For this project, I have decided to use the Mars Crater dataset. According to the Mars Crater Codebook, during the period of “heavy bombardment” heavily cratered terrain on Mars was created between 4.2 to 3.8 billion years ago. To this day, the surface has not changed and therefore still remains heavily crated.

Such unique conditions help us understand crustal properties and surface modification events and make inferences into our climatic and hydrologic history.

This project is based on a study created by Stuart Robbins: a global database that contains almost 400K craters statistically complete for D  ≥  1km.

Step1: My research questions


Based on the above information, I have decided to investigate if there a correlation between :

  1. The crater diameter and the depth of the rim
  2. The morphology of the ejecta and the crater diameter
  3. The longitude or latitude length and the depth of the rim
  4. The rim morphology and the rim depth

Depending on the research question, I would select the following datasets (each dataset number corresponds to the above research question):


Step2: My first topic of interest

I selected the Mars Craters because I’m fascinated by space and how physical laws that apply to the micro also apply to the macro (and vice versa).

In this particular case, I want to understand how an apparently random and chaotic event – the meteorite bombardment- has generated a landscape that follows a pattern that can be predicted.

I would also be fascinated to find out if the location has influenced the crater pattern formation. For instance, are craters that share a consecutive CRATER_ID have more similar pattern parameters (diameter, longitude, latitude, rim depth and rim morphology)?

Step3: My first codebook on Mars Craters

In my first analysis, I will investigate the correlation between the rim depth and the ejecta morphology. In particular, I want to determine if the ejecta morphology influences the rim depth.

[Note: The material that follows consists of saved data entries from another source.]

import Summits.NavierStokesRegularity.FluidComputer.SmoothedHillVortexField
import Literature.Analysis.FluidPDE.Vorticity
import Mathlib.Analysis.SpecialFunctions.Trigonometric.Deriv
import HarnessLib

/-!
# The smoothed Hill spherical vortex, VII: the circulation of a meridional core loop

Cell `ns-blowup`, seat `ns-blowup-fc-prover-3` (g6); sequel of `SmoothedHillVortexField` (IV).
LABEL: kinematics (a closed curve and one line integral; no named fact). WHAT THIS IS NOT: not NS
evidence — the CORE-LOOP clause of the register's letter (`Letter S 1 v`: a `C¹` closed loop in a
`1/N₁`-ball with circulation `≥ c₁ N₁^{β−2}`), evaluated for the explicit LAZY ENVELOPE SLICE of the
negative lane of crux `HeredityAtOne` (stmt-NavierStokesRegularity-19249).

The loop is the meridional circle `γ(σ) = (c₀ + r₀ cos 2πσ, 0, −r₀ sin 2πσ)` (centre `(c₀, 0, 0)`,
radius `r₀`, in the plane `x₁ = 0`, oriented so that the flux of `ω = M(−x₁, x₀, 0)` through it is
positive). Inside the Hill core (`(c₀ + r₀)² ≤ a²`) the field is the explicit polynomial core of IV, and
the circulation is computed by the fundamental theorem of calculus on an explicit primitive:

* `coreLoop`, `hasDerivAt_coreLoop`, `contDiff_coreLoop`, `coreLoop_zero_eq_one`,
  `coreLoop_mem_closedBall` (radius `r₀` about the centre), `norm_deriv_coreLoop` (`= 2π r₀`),
  `rsq_coreLoop_le` (`|γ|² ≤ (c₀ + r₀)²`);
* **`circulation_hillField_coreLoop`**: `∮_γ u · dγ = M π c₀ r₀²` — Stokes by hand: the flux of the
  constant-quotient vorticity `ω₁ = M x₀` through the disc.

References: M. J. M. Hill, Phil. Trans. R. Soc. London A 185 (1894) 213–245 [cite: Hill1894, Art. 1–4];
A. J. Majda, A. L. Bertozzi, *Vorticity and Incompressible Flow* (CUP 2002), Prop. 1.11 (i),
eq. (1.57) (circulation) [cite: MajdaBertozziCUP2002, Prop. 1.11 (i) eq. (1.57)].
-/

noncomputable section

open Real Set Function MeasureTheory intervalIntegral
open scoped ContDiff RealInnerProductSpace

namespace Summit.NavierStokesRegularity.FluidComputer

namespace SmoothedHill

open Literature.Analysis.FluidPDE

variable {M a b c₀ r₀ : ℝ}

/-! ## The loop -/

/-- **The meridional core loop**: the circle of radius `r₀` about `(c₀, 0, 0)` in the plane
`x₁ = 0`, `γ(σ) = (c₀ + r₀ cos 2πσ, 0, −r₀ sin 2πσ)`, parametrised by `[0, 1]`. [folklore] -/
def coreLoop (c₀ r₀ : ℝ) (σ : ℝ) : EuclideanSpace ℝ (Fin 3) :=
  !₂[c₀ + r₀ * Real.cos (2 * π * σ), 0, -(r₀ * Real.sin (2 * π * σ))]

/-- Expansion in the standard basis. [folklore] -/
theorem coreLoop_eq (c₀ r₀ σ : ℝ) : coreLoop c₀ r₀ σ =
    (c₀ + r₀ * Real.cos (2 * π * σ)) • EuclideanSpace.single (0 : Fin 3) (1 : ℝ) +
      (-(r₀ * Real.sin (2 * π * σ))) • EuclideanSpace.single (2 : Fin 3) (1 : ℝ) := by
  ext i; fin_cases i <;> simp [coreLoop]

/-- The velocity of the loop. [folklore] -/
theorem hasDerivAt_coreLoop (c₀ r₀ σ : ℝ) : HasDerivAt (coreLoop c₀ r₀)
    ((-(2 * π * r₀ * Real.sin (2 * π * σ))) • EuclideanSpace.single (0 : Fin 3) (1 : ℝ) +
      (-(2 * π * r₀ * Real.cos (2 * π * σ))) • EuclideanSpace.single (2 : Fin 3) (1 : ℝ)) σ := by
  have e : coreLoop c₀ r₀ = fun σ => (c₀ + r₀ * Real.cos (2 * π * σ)) •
      EuclideanSpace.single (0 : Fin 3) (1 : ℝ) +
      (-(r₀ * Real.sin (2 * π * σ))) • EuclideanSpace.single (2 : Fin 3) (1 : ℝ) :=
    funext (coreLoop_eq c₀ r₀)
  rw [e]
  have hθ : HasDerivAt (fun σ : ℝ => 2 * π * σ) (2 * π) σ := by
    simpa using (hasDerivAt_id σ).const_mul (2 * π)
  have hcos := ((Real.hasDerivAt_cos _).comp σ hθ).const_mul r₀ |>.const_add c₀
  have hsin := (((Real.hasDerivAt_sin _).comp σ hθ).const_mul r₀).neg
  have h := (hcos.smul_const (EuclideanSpace.single (0 : Fin 3) (1 : ℝ))).add
    (hsin.smul_const (EuclideanSpace.single (2 : Fin 3) (1 : ℝ)))
  refine h.congr_deriv ?_
  ext i
  fin_cases i <;> simp <;> ring

/-- The derivative of the loop. [folklore] -/
theorem deriv_coreLoop (c₀ r₀ σ : ℝ) : deriv (coreLoop c₀ r₀) σ =
    (-(2 * π * r₀ * Real.sin (2 * π * σ))) • EuclideanSpace.single (0 : Fin 3) (1 : ℝ) +
      (-(2 * π * r₀ * Real.cos (2 * π * σ))) • EuclideanSpace.single (2 : Fin 3) (1 : ℝ) :=
  (hasDerivAt_coreLoop c₀ r₀ σ).deriv

/-- The loop is smooth. [folklore] -/
theorem contDiff_coreLoop (c₀ r₀ : ℝ) {n : WithTop ℕ∞} : ContDiff ℝ n (coreLoop c₀ r₀) := by
  have e : coreLoop c₀ r₀ = fun σ => (c₀ + r₀ * Real.cos (2 * π * σ)) •
      EuclideanSpace.single (0 : Fin 3) (1 : ℝ) +
      (-(r₀ * Real.sin (2 * π * σ))) • EuclideanSpace.single (2 : Fin 3) (1 : ℝ) :=
    funext (coreLoop_eq c₀ r₀)
  rw [e]
  have hθ : ContDiff ℝ n (fun σ : ℝ => 2 * π * σ) := contDiff_const.mul contDiff_id
  exact ((contDiff_const.add (contDiff_const.mul (Real.contDiff_cos.comp hθ))).smul
    contDiff_const).add ((contDiff_const.mul (Real.contDiff_sin.comp hθ)).neg.smul contDiff_const)

/-- The loop is closed: `γ 0 = γ 1`. [folklore] -/
theorem coreLoop_zero_eq_one (c₀ r₀ : ℝ) : coreLoop c₀ r₀ 0 = coreLoop c₀ r₀ 1 := by
  simp [coreLoop]

/-- The loop stays on the circle of radius `|r₀|` about its centre `(c₀, 0, 0)`; in particular in
the closed ball of that radius. [folklore] -/
theorem coreLoop_mem_closedBall (c₀ r₀ σ : ℝ) :
    coreLoop c₀ r₀ σ ∈ Metric.closedBall (!₂[c₀, 0, 0] : EuclideanSpace ℝ (Fin 3)) |r₀| := by
  rw [Metric.mem_closedBall, dist_eq_norm, EuclideanSpace.norm_eq, Fin.sum_univ_three]
  simp only [coreLoop, PiLp.sub_apply, Matrix.cons_val_zero, Matrix.cons_val_one,
    Matrix.cons_val_two, Matrix.tail_cons, Matrix.head_cons, Real.norm_eq_abs, sq_abs]
  have h : (c₀ + r₀ * Real.cos (2 * π * σ) - c₀) ^ 2 + (0 - 0) ^ 2 +
      (-(r₀ * Real.sin (2 * π * σ)) - 0) ^ 2 = r₀ ^ 2 := by
    linear_combination r₀ ^ 2 * Real.sin_sq_add_cos_sq (2 * π * σ)
  rw [h, Real.sqrt_sq_eq_abs]

/-- The speed of the loop is `2π |r₀|`. [folklore] -/
theorem norm_deriv_coreLoop (c₀ r₀ σ : ℝ) : ‖deriv (coreLoop c₀ r₀) σ‖ = 2 * π * |r₀| := by
  rw [deriv_coreLoop, EuclideanSpace.norm_eq, Fin.sum_univ_three]
  simp only [PiLp.add_apply, PiLp.smul_apply, PiLp.single_apply, smul_eq_mul,
    Real.norm_eq_abs, sq_abs]
  simp only [Fin.isValue, ↓reduceIte, mul_one, Fin.reduceEq, mul_zero, add_zero, zero_add]
  have h : (-(2 * π * r₀ * Real.sin (2 * π * σ))) ^ 2 + (0:ℝ) ^ 2 +
      (-(2 * π * r₀ * Real.cos (2 * π * σ))) ^ 2 = (2 * π * r₀) ^ 2 := by
    linear_combination (2 * π * r₀) ^ 2 * Real.sin_sq_add_cos_sq (2 * π * σ)
  rw [h, Real.sqrt_sq_eq_abs, abs_mul, abs_of_pos (by positivity : (0:ℝ) < 2 * π)]

/-- The loop stays in the ball `|x|² ≤ (c₀ + r₀)²` about the origin (`0 ≤ c₀`, `0 ≤ r₀`).
[folklore] -/
theorem rsq_coreLoop_le (hc : 0 ≤ c₀) (hr : 0 ≤ r₀) (σ : ℝ) :
    rsq (coreLoop c₀ r₀ σ) ≤ (c₀ + r₀) ^ 2 := by
  simp only [rsq, coreLoop, PiLp.toLp_apply, Matrix.cons_val_zero, Matrix.cons_val_one,
    Matrix.cons_val_two, Matrix.tail_cons, Matrix.head_cons]
  have hcos := Real.cos_le_one (2 * π * σ)
  have hss := Real.sin_sq_add_cos_sq (2 * π * σ)
  have key : (c₀ + r₀ * Real.cos (2 * π * σ)) ^ 2 + (0:ℝ) ^ 2 + (-(r₀ * Real.sin (2 * π * σ))) ^ 2 =
      c₀ ^ 2 + 2 * (c₀ * r₀) * Real.cos (2 * π * σ) + r₀ ^ 2 := by
    linear_combination r₀ ^ 2 * hss
  rw [key]
  nlinarith [mul_le_mul_of_nonneg_left hcos (mul_nonneg hc hr)]

/-! ## The circulation -/

/-- **The circulation of the smoothed Hill vortex around the meridional core loop is
`M π c₀ r₀²`** (`0 < a < b`, `0 ≤ c₀`, `0 ≤ r₀`, `(c₀ + r₀)² ≤ a²` so that the loop lies in the Hill
core): the flux of `ω = M(−x₁, x₀, 0)` through the disc, computed as a line integral by the
fundamental theorem of calculus. [cite: MajdaBertozziCUP2002, Prop. 1.11 (i) eq. (1.57)] -/
theorem circulation_hillField_coreLoop (ha : 0 < a) (hab : a < b) (hc : 0 ≤ c₀) (hr : 0 ≤ r₀)
    (hcore : (c₀ + r₀) ^ 2 ≤ a ^ 2) :
    circulation (hillField M a b) (coreLoop c₀ r₀) = M * π * c₀ * r₀ ^ 2 := by
  -- the integrand as an explicit trigonometric polynomial
  set g₀ := potential M a b 0 with hg₀
  set F : ℝ → ℝ := fun σ =>
    M / 5 * (c₀ + r₀ * Real.cos (2 * π * σ)) * (-(r₀ * Real.sin (2 * π * σ))) *
        (-(2 * π * r₀ * Real.sin (2 * π * σ))) +
      (2 * g₀ - M / 5 * (2 * (c₀ + r₀ * Real.cos (2 * π * σ)) ^ 2 +
        (-(r₀ * Real.sin (2 * π * σ))) ^ 2)) * (-(2 * π * r₀ * Real.cos (2 * π * σ))) with hF
  have hint : ∀ σ, ⟪hillField M a b (coreLoop c₀ r₀ σ), deriv (coreLoop c₀ r₀) σ⟫ = F σ := by
    intro σ
    have hx : rsq (coreLoop c₀ r₀ σ) ≤ a ^ 2 := (rsq_coreLoop_le hc hr σ).trans hcore
    rw [hillField_of_core ha hab hx, deriv_coreLoop]
    simp only [coreLoop, PiLp.inner_apply, Fin.sum_univ_three, PiLp.add_apply, PiLp.smul_apply,
      PiLp.single_apply, PiLp.toLp_apply, Matrix.cons_val_zero, Matrix.cons_val_one,
      Matrix.cons_val_two, Matrix.tail_cons, Matrix.head_cons, RCLike.inner_apply, conj_trivial,
      smul_eq_mul]
    simp only [Fin.isValue, ↓reduceIte, mul_one, Fin.reduceEq, mul_zero, add_zero, zero_add, hF]
    ring
  -- an explicit primitive (no `π` in denominators: the `2π` of the chain rule is absorbed)
  set G : ℝ → ℝ := fun σ => π * r₀ ^ 2 * M * c₀ * σ +
      3 * r₀ ^ 2 * M * c₀ / 10 * (Real.sin (2 * π * σ) * Real.cos (2 * π * σ)) +
      (-(2 * r₀ * g₀) + 2 * r₀ * M * c₀ ^ 2 / 5 + 2 * r₀ ^ 3 * M / 5) * Real.sin (2 * π * σ) with hG
  have hderiv : ∀ σ, HasDerivAt G (F σ) σ := by
    intro σ
    have hθ : HasDerivAt (fun σ : ℝ => 2 * π * σ) (2 * π) σ := by
      simpa using (hasDerivAt_id σ).const_mul (2 * π)
    have hs : HasDerivAt (fun σ : ℝ => Real.sin (2 * π * σ)) (Real.cos (2 * π * σ) * (2 * π)) σ :=
      (Real.hasDerivAt_sin _).comp σ hθ
    have hcs : HasDerivAt (fun σ : ℝ => Real.cos (2 * π * σ)) (-Real.sin (2 * π * σ) * (2 * π)) σ :=
      (Real.hasDerivAt_cos _).comp σ hθ
    have h1 := (hasDerivAt_id σ).const_mul (π * r₀ ^ 2 * M * c₀)
    have h2 := (hs.mul hcs).const_mul (3 * r₀ ^ 2 * M * c₀ / 10)
    have h3 := hs.const_mul (-(2 * r₀ * g₀) + 2 * r₀ * M * c₀ ^ 2 / 5 + 2 * r₀ ^ 3 * M / 5)
    have h : HasDerivAt G _ σ := (h1.add h2).add h3
    refine h.congr_deriv ?_
    simp only [hF]
    linear_combination (-(π * r₀ ^ 2 * M * c₀ + 4 * π * r₀ ^ 3 * M / 5 * Real.cos (2 * π * σ))) *
      Real.sin_sq_add_cos_sq (2 * π * σ)
  -- the fundamental theorem of calculus
  have hFc : Continuous F := by
    have hd : ∀ σ, HasDerivAt G (F σ) σ := hderiv
    have : F = deriv G := funext fun σ => ((hd σ).deriv).symm
    rw [hF] ; fun_prop
  rw [circulation, intervalIntegral.integral_congr (fun σ _ => hint σ),
    intervalIntegral.integral_eq_sub_of_hasDerivAt (fun σ _ => hderiv σ) (hFc.intervalIntegrable 0 1)]
  simp only [hG, mul_one, mul_zero, Real.sin_zero, Real.cos_zero]
  rw [show (2 : ℝ) * π = 2 * π from rfl, Real.sin_two_pi]
  ring

end SmoothedHill

end Summit.NavierStokesRegularity.FluidComputer

end
import Summits.QuantumFields.BalabanUV.Beta.EriceRemainderEnclosureHistoryAutonomyComparisonDualContractionEnd
import Summits.QuantumFields.BalabanUV.Beta.EriceRemainderEnclosureHistoryAutonomyComparisonDualContractionClosed
import Summits.QuantumFields.BalabanUV.Beta.EriceRemainderEnclosureHistoryAutonomyComparisonIsotoneExcessSharp

/-!
# EriceRemainderEnclosureHistoryAutonomyComparisonDualContractionHinge — (E138d) **THE HINGE DICHOTOMY.**  (E56a) `…ComparisonIsotoneExcessSharp` displays the isotone
# hinge memory `B(u) = b + M̃·max(1 − 1∕u_L², 0)` (one term of age `L`, slope `M̃` in the LEVEL of age `L`) and proves that its translate `B′ = B + ε` produces
# `h 1 < h′ 1` from one pin under `η = (L+1)ε − x`, `M̃η = x`, `ε < x` — hypotheses that force **`L·M̃ > 1`** (`x = M̃(L+1)ε∕(1+M̃) > ε ⟺ L·M̃ > 1`).  THIS FILE is the
# other side: the same memory has the one-age level profile `Λ_L = M̃`, age moment `L·M̃`, so by (E138e) `le_of_isotone_excess_moment_le_one` it compares with EVERY
# bounded `B′ ≥ B` of ISOTONE excess, from EVERY pin, at every scale, as soon as **`L·M̃ ≤ 1`** (`hinge_le_of_moment_le_one`); in particular the translate
# (`hinge_translate_le`).  The comparison threshold of the one-age level hinge is therefore EXACTLY `L·M̃ = 1`, boundary included on the comparison side:
# **comparison ⟺ `L·M̃ ≤ 1`**.

Cell `pub-balaban`, β-function sub-cell, BINDER row D4 «RemainderConst leaves for Bałaban's split» (`HOME/BINDER-OWNERS.md`; owner lineage `b2b-balaban-beta-an4`;
this file by co-owner #2 lineage `b2b-balaban-beta-d4-p2`, generation 106), β-FLOW TEAM duty (1), FREEZE (0) honoured (def-free; (E138e) `le_of_isotone_excess_moment_le_one`,
(E138c) `hinge_sub_hinge_le`, (E56a)'s displayed hinge functional with its `B_isotone` ∕ `B_zerothMoment` ∕ `floor_le_B` ∕ `B_le_B'` BY NAME; nothing restated).

HONEST FRAMING (page 1, verbatim and binding).  *"Discharging BetaPertH makes Bałaban's UV stability UNCONDITIONAL — a real constructive-QFT result; it is
NOT the continuum limit and NOT the Clay problem."*  THIS FILE DISCHARGES NOTHING OF THE KIND.  Elementary real analysis about a DISPLAYED abstract functional on a
box ]0,γ]^ℕ — a census example, not a fact; nothing about Bałaban's (1.22) limit functional is PRINTED in this form ([I] p. 298; GAPS G-t4-U2-1∕-2) or asserted.
Row D4 class UNCHANGED (critical-path width 0; instance 0∕1; D4 DISCHARGE NO DATE).  NOT B12 Thm 2, NOT BetaPertH, NOT continuum YM, NOT Clay.

WHAT IS PROVED ([folklore]; 0 `def`, 0 sorry).  **`hinge_le_of_moment_le_one`**, **`hinge_translate_le`**.
-/
noncomputable section
open Finset Set

namespace Summit.QuantumFields.BalabanUV.Beta.EriceRemainderEnclosureHistoryAutonomyComparisonDualContractionHinge

open Literature.MathematicalPhysics.QuantumFieldTheory.Balaban1983to89
open Literature.MathematicalPhysics.QuantumFieldTheory.Balaban1983to89.T4BetaStationary
open Literature.MathematicalPhysics.QuantumFieldTheory.Balaban1983to89.T4BetaFlowWellPosed
open Summit.QuantumFields.BalabanUV.Beta.EriceRemainderEnclosureHistoryAutonomyComparisonDualContractionClosed (le_of_isotone_excess_moment_le_one)
open Summit.QuantumFields.BalabanUV.Beta.EriceRemainderEnclosureHistoryAutonomyComparisonDualContractionEnd (hinge_sub_hinge_le)
open Summit.QuantumFields.BalabanUV.Beta.EriceRemainderEnclosureHistoryAutonomyComparisonIsotoneExcessSharp
  (floor_le_B B_isotone B_zerothMoment B_le_B')

variable {B' : (ℕ → ℝ) → ℝ} {γ b : ℝ} {h h' : ℕ → ℝ}

/-! ## The hinge dichotomy: (E56a)'s memory compares as soon as `L·M̃ ≤ 1` -/

/-- **THE POSITIVE SIDE OF THE HINGE DICHOTOMY.**  (E56a)'s isotone hinge memory `B(u) = b + M̃·max(1 − 1∕u_L², 0)` (`b > 0`, `M̃ ≥ 0`, one term of age `L`,
slope `M̃` in the LEVEL of age `L`) has the one-age profile `Λ_L = M̃`, age moment `L·M̃`.  If **`L·M̃ ≤ 1`** then for EVERY functional `B′` with `B ≤ B′ ≤ β̄` on the
box `]0,γ]^ℕ` and ISOTONE excess, from every pin `p ∈ ]0,γ]`, any box solutions satisfy `h′ ≤ h` at every scale — whereas (E56a) `h_one_lt_h'_one` produces `h 1 < h′ 1`
for the translate `B + ε` under `η = (L+1)ε − x`, `M̃η = x`, `ε < x`, i.e. exactly when `L·M̃ > 1`. [folklore] -/
theorem hinge_le_of_moment_le_one {Mt βb p : ℝ} {L : ℕ} (hb : 0 < b) (hMt : 0 ≤ Mt) (hLM : (L : ℝ) * Mt ≤ 1)
    (hexc : ∀ u, SeqBox γ u → (fun w : ℕ → ℝ => b + Mt * max (1 - 1 / w L ^ 2) 0) u ≤ B' u) (hbdd : ∀ u, SeqBox γ u → B' u ≤ βb)
    (hDmono : ∀ u v : ℕ → ℝ, SeqBox γ u → SeqBox γ v → (∀ i, u i ≤ v i) →
      B' u - (fun w : ℕ → ℝ => b + Mt * max (1 - 1 / w L ^ 2) 0) u ≤ B' v - (fun w : ℕ → ℝ => b + Mt * max (1 - 1 / w L ^ 2) 0) v)
    (hp : 0 < p) (hpγ : p ≤ γ) (hh : SeqBox γ h) (hf : MemFlow (fun w : ℕ → ℝ => b + Mt * max (1 - 1 / w L ^ 2) 0) p h)
    (hh' : SeqBox γ h') (hf' : MemFlow B' p h') (j : ℕ) : h' j ≤ h j := by
  refine le_of_isotone_excess_moment_le_one (K := L + 1) (Λ := fun k => if k = L then Mt else 0) (M := 2 * Mt)
    (B_isotone hMt) (B_zerothMoment hMt) (by positivity) hb (fun u _ => floor_le_B hMt u)
    (fun k => show 0 ≤ (if k = L then Mt else 0) from by split_ifs <;> linarith) ?_ ?_ hexc hbdd hDmono hp hpγ hh hf hh' hf' j
  · -- the age moment is L·M̃
    have e : ∑ k ∈ range (L + 1), (k : ℝ) * (if k = L then Mt else 0) = (L : ℝ) * Mt := by
      rw [sum_range_succ, if_pos rfl, sum_eq_zero (fun k hk => by rw [if_neg (by simpa using (mem_range.mp hk).ne), mul_zero]), zero_add]
    rw [e]; exact hLM
  · -- the one-age level profile
    intro u v _ _ _ _
    show b + Mt * max (1 - 1 / u L ^ 2) 0 - (b + Mt * max (1 - 1 / v L ^ 2) 0)
      ≤ ∑ k ∈ range (L + 1), (if k = L then Mt else 0) * max (1 / v k ^ 2 - 1 / u k ^ 2) 0
    have e : ∑ k ∈ range (L + 1), (if k = L then Mt else 0) * max (1 / v k ^ 2 - 1 / u k ^ 2) 0 = Mt * max (1 / v L ^ 2 - 1 / u L ^ 2) 0 := by
      rw [sum_range_succ, if_pos rfl, sum_eq_zero (fun k hk => by rw [if_neg (by simpa using (mem_range.mp hk).ne), zero_mul]), zero_add]
    rw [e]
    have := mul_le_mul_of_nonneg_left (hinge_sub_hinge_le (1 / u L ^ 2) (1 / v L ^ 2)) hMt
    linarith

/-- **THE TRANSLATE, POSITIVE SIDE** — the exact counterpart of (E56a) `h_one_lt_h'_one`: `B(u) = b + M̃·max(1 − 1∕u_L², 0)`, `B′ = B + ε` (`ε ≥ 0`), `L·M̃ ≤ 1`;
then from every pin in `]0,γ]` any box solutions satisfy `h′ ≤ h` at every scale (in particular `h′ 1 ≤ h 1`). [folklore] -/
theorem hinge_translate_le {Mt ε p : ℝ} {L : ℕ} (hb : 0 < b) (hMt : 0 ≤ Mt) (hε : 0 ≤ ε) (hLM : (L : ℝ) * Mt ≤ 1)
    (hp : 0 < p) (hpγ : p ≤ γ) (hh : SeqBox γ h) (hf : MemFlow (fun w : ℕ → ℝ => b + Mt * max (1 - 1 / w L ^ 2) 0) p h)
    (hh' : SeqBox γ h') (hf' : MemFlow (fun w : ℕ → ℝ => b + Mt * max (1 - 1 / w L ^ 2) 0 + ε) p h') (j : ℕ) : h' j ≤ h j := by
  refine hinge_le_of_moment_le_one (βb := b + Mt + ε) hb hMt hLM (fun u _ => B_le_B' hε u) (fun u hu => ?_) (fun u v _ _ _ => by simp only; linarith)
    hp hpγ hh hf hh' hf' j
  show b + Mt * max (1 - 1 / u L ^ 2) 0 + ε ≤ b + Mt + ε
  have h0 : (0 : ℝ) ≤ 1 / u L ^ 2 := by positivity
  have h1 : max (1 - 1 / u L ^ 2) 0 ≤ 1 := max_le (by linarith) zero_le_one
  nlinarith [h1, hMt]

end Summit.QuantumFields.BalabanUV.Beta.EriceRemainderEnclosureHistoryAutonomyComparisonDualContractionHinge

end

In this codebook, I will include two parameters, the MORPHOLOGY_EJECTA_1 & DEPTH_RIMFLOOR_TOPOG.

Step4: My second topic of choice

In my second analysis, I will investigate if different classification methods have an effect on the final result.

Do we see correlations or absence of thereof because of data classification? Would a different data collection method influence the final result?

Step5: My second topic of choice

I will use MORPHOLOGY_EJECTA_2 and the rim depth data to establish if the result from the previous codebook holds true when a different classification method is applied.

In this second codebook on Mars Craters, I will include the MORPHOLOGY_EJECTA_2 & DEPTH_RIMFLOOR_TOPOG.

The second codebook will differentiate from the first one only by the selection of ejecta morphology classification data (MORPHOLOGY_EJECTA_2 instead of MORPHOLOGY_EJECTA_1)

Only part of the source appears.